> **INSTRUCTIONS TO FOLLOW**
Two lines in the listing below mark the span: one contains "ℂ, Differentiable ℂ" and one contains "hT hint hintk hint0". Reproduce both of them and everything between, exactly.

★ ★ ★ ★ ★ ★ ★

/-- **THE `S`-FACTOR OF A TWO-VARIABLE KERNEL IS A SHELL SUM OF BOUNDED-`t` INTEGRALS.**  Letters: (B) base ball `h(X,·) = h(0,·)` for `X ∈ 𝔭^a`; (R) on the shell `k` the `t`-integral
of `h(X,·)^{−z}` is that of `h(x_k,·)^{−z}`; (T) tail `h(x_k,·) = h(0,·)` off a measurable `S ⊆ T` for `k ≤ n`; integrability of the iterated integrand on `K` and of the `n+2` shell
integrands on `T`.  Then for `ξ ∈ 𝔭^{m−a+n} ∖ 𝔭^{m−a+n+1}`:
`∫_K (∫_T h(X,t)^{−z} dν) ψ(Xξ) dμ = Φ₀ μ(𝔭^a) + Σ_{k<n} Φ_k (μ(𝔭^{a−k−1}) − μ(𝔭^{a−k})) − Φ_n μ(𝔭^{a−n})`, `Φ_k = ∫_S h(x_k,t)^{−z} dν`, `Φ₀ = ∫_S h(0,t)^{−z} dν` — the common tail
`∫_{Sᶜ} h(0,t)^{−z} dν` has CANCELLED (§3). [cite: Tate1950, §2.5] [cite: JacquetLanglands1970, §3] -/
theorem integral_integral_cpow_neg_mul_addChar_eq_shellSum {h : K → T → ℝ} {a : ℤ} (hB : ∀ X ∈ primePowBall K a, ∀ t, h X t = h 0 t) {x : ℕ → K} {z : ℂ}
    (hR : ∀ k : ℕ, ∀ X ∈ primePowBall K (a - ((k : ℤ) + 1)) \ primePowBall K (a - (k : ℤ)),
      ∫ t, ((h X t : ℝ) : ℂ) ^ (-z) ∂ν = ∫ t, ((h (x k) t : ℝ) : ℂ) ^ (-z) ∂ν)
    {ψ : AddChar K Circle} (hψ : Continuous ψ) {m : ℤ} (hm : ψ.HasConductorExp m) {ξ : K} {n : ℕ} (hn : ξ ∈ primePowBall K (m - a + n))
    (hn' : ξ ∉ primePowBall K (m - a + n + 1)) {S : Set T} (hSm : MeasurableSet S) (hT : ∀ k ≤ n, ∀ t ∉ S, h (x k) t = h 0 t)
    (hint : Integrable (fun X : K => (∫ t, ((h X t : ℝ) : ℂ) ^ (-z) ∂ν) * ((ψ (X * ξ) : Circle) : ℂ)) μ)
    (hintk : ∀ k ≤ n, Integrable (fun t => ((h (x k) t : ℝ) : ℂ) ^ (-z)) ν) (hint0 : Integrable (fun t => ((h 0 t : ℝ) : ℂ) ^ (-z)) ν) :
    ∫ X, (∫ t, ((h X t : ℝ) : ℂ) ^ (-z) ∂ν) * ((ψ (X * ξ) : Circle) : ℂ) ∂μ =
      (∫ t in S, ((h 0 t : ℝ) : ℂ) ^ (-z) ∂ν) * (μ.real (primePowBall K a) : ℂ) +
        (∑ k ∈ Finset.range n, (∫ t in S, ((h (x k) t : ℝ) : ℂ) ^ (-z) ∂ν) *
          ((μ.real (primePowBall K (a - ((k : ℤ) + 1))) : ℂ) - (μ.real (primePowBall K (a - (k : ℤ))) : ℂ))) -
        (∫ t in S, ((h (x n) t : ℝ) : ℂ) ^ (-z) ∂ν) * (μ.real (primePowBall K (a - (n : ℤ))) : ℂ) := by
  have h0 : ∀ X ∈ primePowBall K a, (∫ t, ((h X t : ℝ) : ℂ) ^ (-z) ∂ν) = ∫ t, ((h 0 t : ℝ) : ℂ) ^ (-z) ∂ν := fun X hX =>
    integral_congr_ae (Eventually.of_forall fun t => congrArg (fun r : ℝ => ((r : ℝ) : ℂ) ^ (-z)) (hB X hX t))
  rw [integral_radialStep_mul_addChar_eq_shellSum μ (Ψ := fun X => ∫ t, ((h X t : ℝ) : ℂ) ^ (-z) ∂ν) h0 (c := fun k => ∫ t, ((h (x k) t : ℝ) : ℂ) ^ (-z) ∂ν) hR hψ hm hn hn' hint]
  have hc0 : ∫ t, ((h 0 t : ℝ) : ℂ) ^ (-z) ∂ν = (∫ t in S, ((h 0 t : ℝ) : ℂ) ^ (-z) ∂ν) + ∫ t in Sᶜ, ((h 0 t : ℝ) : ℂ) ^ (-z) ∂ν :=
    integral_cpow_neg_eq_setIntegral_add_tail ν hSm (fun _ _ => rfl) hint0
  have hck : ∀ k ≤ n, ∫ t, ((h (x k) t : ℝ) : ℂ) ^ (-z) ∂ν = (∫ t in S, ((h (x k) t : ℝ) : ℂ) ^ (-z) ∂ν) + ∫ t in Sᶜ, ((h 0 t : ℝ) : ℂ) ^ (-z) ∂ν := fun k hk =>
    integral_cpow_neg_eq_setIntegral_add_tail ν hSm (hT k hk) (hintk k hk)
  have hsum : ∑ k ∈ Finset.range n, (∫ t, ((h (x k) t : ℝ) : ℂ) ^ (-z) ∂ν) * ((μ.real (primePowBall K (a - ((k : ℤ) + 1))) : ℂ) - (μ.real (primePowBall K (a - (k : ℤ))) : ℂ)) =
      ∑ k ∈ Finset.range n, ((∫ t in S, ((h (x k) t : ℝ) : ℂ) ^ (-z) ∂ν) + ∫ t in Sᶜ, ((h 0 t : ℝ) : ℂ) ^ (-z) ∂ν) *
        ((μ.real (primePowBall K (a - ((k : ℤ) + 1))) : ℂ) - (μ.real (primePowBall K (a - (k : ℤ))) : ℂ)) :=
    Finset.sum_congr rfl fun k hk => by rw [hck k (Finset.mem_range.1 hk).le]
  rw [hc0, hsum, hck n le_rfl]
  exact shellSum_add_const μ a _ (fun k => ∫ t in S, ((h (x k) t : ℝ) : ℂ) ^ (-z) ∂ν) _ n

/-- **HEAD — THE `S`-FACTOR IS ENTIRE.**  For a two-variable kernel `h : K → T → ℝ` with `h ≥ 1`, `h(X,·)` measurable, and the letters (B) base ball on `𝔭^a`, (R) radial shells with
representatives `x_k` (for every exponent), (T) tail off a measurable finite-measure `S` and (H) `h(x_k,·), h(0,·) ≤ H` on `S` for `k ≤ n`: there is ONE ENTIRE `W : ℂ → ℂ` such that for
`ξ ∈ 𝔭^{m−a+n} ∖ 𝔭^{m−a+n+1}` and EVERY `z` at which the iterated integrand is integrable on `K` and the `n+2` shell integrands are integrable on `T` (the consumer's convergence letters,
e.g. `1 < Re z`),  `∫_K (∫_T h(X,t)^{−z} dν) ψ(Xξ) dμ = W(z)` — `W = S(Φ₀, Φ; n)` with the bounded-`t` integrals `Φ_k(z) = ∫_S h(x_k,t)^{−z} dν` (entire, §5), although no single
shell value `∫_T h(x_k,t)^{−z} dν` is entire.  The N = 3 twin of ★ p858404 `integral_lineSymbol_mul_addChar_eq_shellSum` + `differentiable_lineShellSum`.
[cite: Tate1950, §2.5] [cite: JacquetLanglands1970, §3] [cite: Casselman1980, §3] -/
theorem exists_entire_eq_integral_integral_cpow_neg_mul_addChar {h : K → T → ℝ} (hmeas : ∀ X, Measurable (h X)) (h1 : ∀ X t, 1 ≤ h X t) {a : ℤ}
    (hB : ∀ X ∈ primePowBall K a, ∀ t, h X t = h 0 t) {x : ℕ → K}
    (hR : ∀ k : ℕ, ∀ X ∈ primePowBall K (a - ((k : ℤ) + 1)) \ primePowBall K (a - (k : ℤ)), ∀ z : ℂ,
      ∫ t, ((h X t : ℝ) : ℂ) ^ (-z) ∂ν = ∫ t, ((h (x k) t : ℝ) : ℂ) ^ (-z) ∂ν)
    {ψ : AddChar K Circle} (hψ : Continuous ψ) {m : ℤ} (hm : ψ.HasConductorExp m) {ξ : K} {n : ℕ} (hn : ξ ∈ primePowBall K (m - a + n))
    (hn' : ξ ∉ primePowBall K (m - a + n + 1)) {S : Set T} (hSm : MeasurableSet S) (hS : ν S ≠ ∞) (hT : ∀ k ≤ n, ∀ t ∉ S, h (x k) t = h 0 t) {H : ℝ}
    (hH : ∀ k ≤ n, ∀ t ∈ S, h (x k) t ≤ H) (hH0 : ∀ t ∈ S, h 0 t ≤ H) :
    ∃ W : ℂ → ℂ, Differentiable ℂ W ∧ ∀ z : ℂ,
      Integrable (fun X : K => (∫ t, ((h X t : ℝ) : ℂ) ^ (-z) ∂ν) * ((ψ (X * ξ) : Circle) : ℂ)) μ →
      (∀ k ≤ n, Integrable (fun t => ((h (x k) t : ℝ) : ℂ) ^ (-z)) ν) → Integrable (fun t => ((h 0 t : ℝ) : ℂ) ^ (-z)) ν →
        ∫ X, (∫ t, ((h X t : ℝ) : ℂ) ^ (-z) ∂ν) * ((ψ (X * ξ) : Circle) : ℂ) ∂μ = W z := by
  refine ⟨fun z => (∫ t in S, ((h 0 t : ℝ) : ℂ) ^ (-z) ∂ν) * (μ.real (primePowBall K a) : ℂ) +
      (∑ k ∈ Finset.range n, (∫ t in S, ((h (x k) t : ℝ) : ℂ) ^ (-z) ∂ν) * ((μ.real (primePowBall K (a - ((k : ℤ) + 1))) : ℂ) - (μ.real (primePowBall K (a - (k : ℤ))) : ℂ))) -
      (∫ t in S, ((h (x n) t : ℝ) : ℂ) ^ (-z) ∂ν) * (μ.real (primePowBall K (a - (n : ℤ))) : ℂ), ?_, fun z hint hintk hint0 => ?_⟩
  · exact differentiable_shellSum μ (differentiable_setIntegral_cpow_neg_of_bounded ν hSm hS (hmeas 0) (fun t _ => h1 0 t) hH0) a
      (fun k hk => differentiable_setIntegral_cpow_neg_of_bounded ν hSm hS (hmeas (x k)) (fun t _ => h1 (x k) t) (hH k hk))
  · exact integral_integral_cpow_neg_mul_addChar_eq_shellSum μ ν hB (fun k X hX => hR k X hX z) hψ hm hn hn' hSm hT hint hintk hint0

/-- **THE SUPPORT OF THE `S`-FACTOR IN THE FREQUENCY** (two-variable form): under the letters (B) and (R), `∫_K (∫_T h(X,t)^{−z} dν) ψ(Xξ) dμ = 0` for `ξ ∉ 𝔭^{m−a}` whenever the
iterated integrand is integrable — the `ξ`-support is the fractional ideal `𝔭^{m−a}` (the `Cf`-box input of W4₃ via ★ `K2E1FractionalIdealAdelicSupport`). [cite: Tate1950, §2.5] -/
theorem integral_integral_cpow_neg_mul_addChar_eq_zero_of_not_mem {h : K → T → ℝ} {a : ℤ} (hB : ∀ X ∈ primePowBall K a, ∀ t, h X t = h 0 t) {x : ℕ → K} {z : ℂ}
    (hR : ∀ k : ℕ, ∀ X ∈ primePowBall K (a - ((k : ℤ) + 1)) \ primePowBall K (a - (k : ℤ)),
      ∫ t, ((h X t : ℝ) : ℂ) ^ (-z) ∂ν = ∫ t, ((h (x k) t : ℝ) : ℂ) ^ (-z) ∂ν)
    {ψ : AddChar K Circle} (hψ : Continuous ψ) {m : ℤ} (hm : ψ.HasConductorExp m) {ξ : K} (hξ : ξ ∉ primePowBall K (m - a))
    (hint : Integrable (fun X : K => (∫ t, ((h X t : ℝ) : ℂ) ^ (-z) ∂ν) * ((ψ (X * ξ) : Circle) : ℂ)) μ) :
    ∫ X, (∫ t, ((h X t : ℝ) : ℂ) ^ (-z) ∂ν) * ((ψ (X * ξ) : Circle) : ℂ) ∂μ = 0 :=
  integral_radialStep_mul_addChar_eq_zero_of_not_mem μ (Ψ := fun X => ∫ t, ((h X t : ℝ) : ℂ) ^ (-z) ∂ν)
    (fun X hX => integral_congr_ae (Eventually.of_forall fun t => congrArg (fun r : ℝ => ((r : ℝ) : ℂ) ^ (-z)) (hB X hX t)))
    (c := fun k => ∫ t, ((h (x k) t : ℝ) : ℂ) ^ (-z) ∂ν) hR hψ hm hξ hint

end TwoVariable

end Summit.HodgeConjecture.HodgeConjecture.Cruxes.H413.K2E1FiniteWhittakerStepSymbolU3Tail

end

★ ★ ★ ★ ★ ★ ★

> **YOUR SOLUTION**
    ∃ W : ℂ → ℂ, Differentiable ℂ W ∧ ∀ z : ℂ,
      Integrable (fun X : K => (∫ t, ((h X t : ℝ) : ℂ) ^ (-z) ∂ν) * ((ψ (X * ξ) : Circle) : ℂ)) μ →
      (∀ k ≤ n, Integrable (fun t => ((h (x k) t : ℝ) : ℂ) ^ (-z)) ν) → Integrable (fun t => ((h 0 t : ℝ) : ℂ) ^ (-z)) ν →
        ∫ X, (∫ t, ((h X t : ℝ) : ℂ) ^ (-z) ∂ν) * ((ψ (X * ξ) : Circle) : ℂ) ∂μ = W z := by
  refine ⟨fun z => (∫ t in S, ((h 0 t : ℝ) : ℂ) ^ (-z) ∂ν) * (μ.real (primePowBall K a) : ℂ) +
      (∑ k ∈ Finset.range n, (∫ t in S, ((h (x k) t : ℝ) : ℂ) ^ (-z) ∂ν) * ((μ.real (primePowBall K (a - ((k : ℤ) + 1))) : ℂ) - (μ.real (primePowBall K (a - (k : ℤ))) : ℂ))) -
      (∫ t in S, ((h (x n) t : ℝ) : ℂ) ^ (-z) ∂ν) * (μ.real (primePowBall K (a - (n : ℤ))) : ℂ), ?_, fun z hint hintk hint0 => ?_⟩
  · exact differentiable_shellSum μ (differentiable_setIntegral_cpow_neg_of_bounded ν hSm hS (hmeas 0) (fun t _ => h1 0 t) hH0) a
      (fun k hk => differentiable_setIntegral_cpow_neg_of_bounded ν hSm hS (hmeas (x k)) (fun t _ => h1 (x k) t) (hH k hk))
  · exact integral_integral_cpow_neg_mul_addChar_eq_shellSum μ ν hB (fun k X hX => hR k X hX z) hψ hm hn hn' hSm hT hint hintk hint0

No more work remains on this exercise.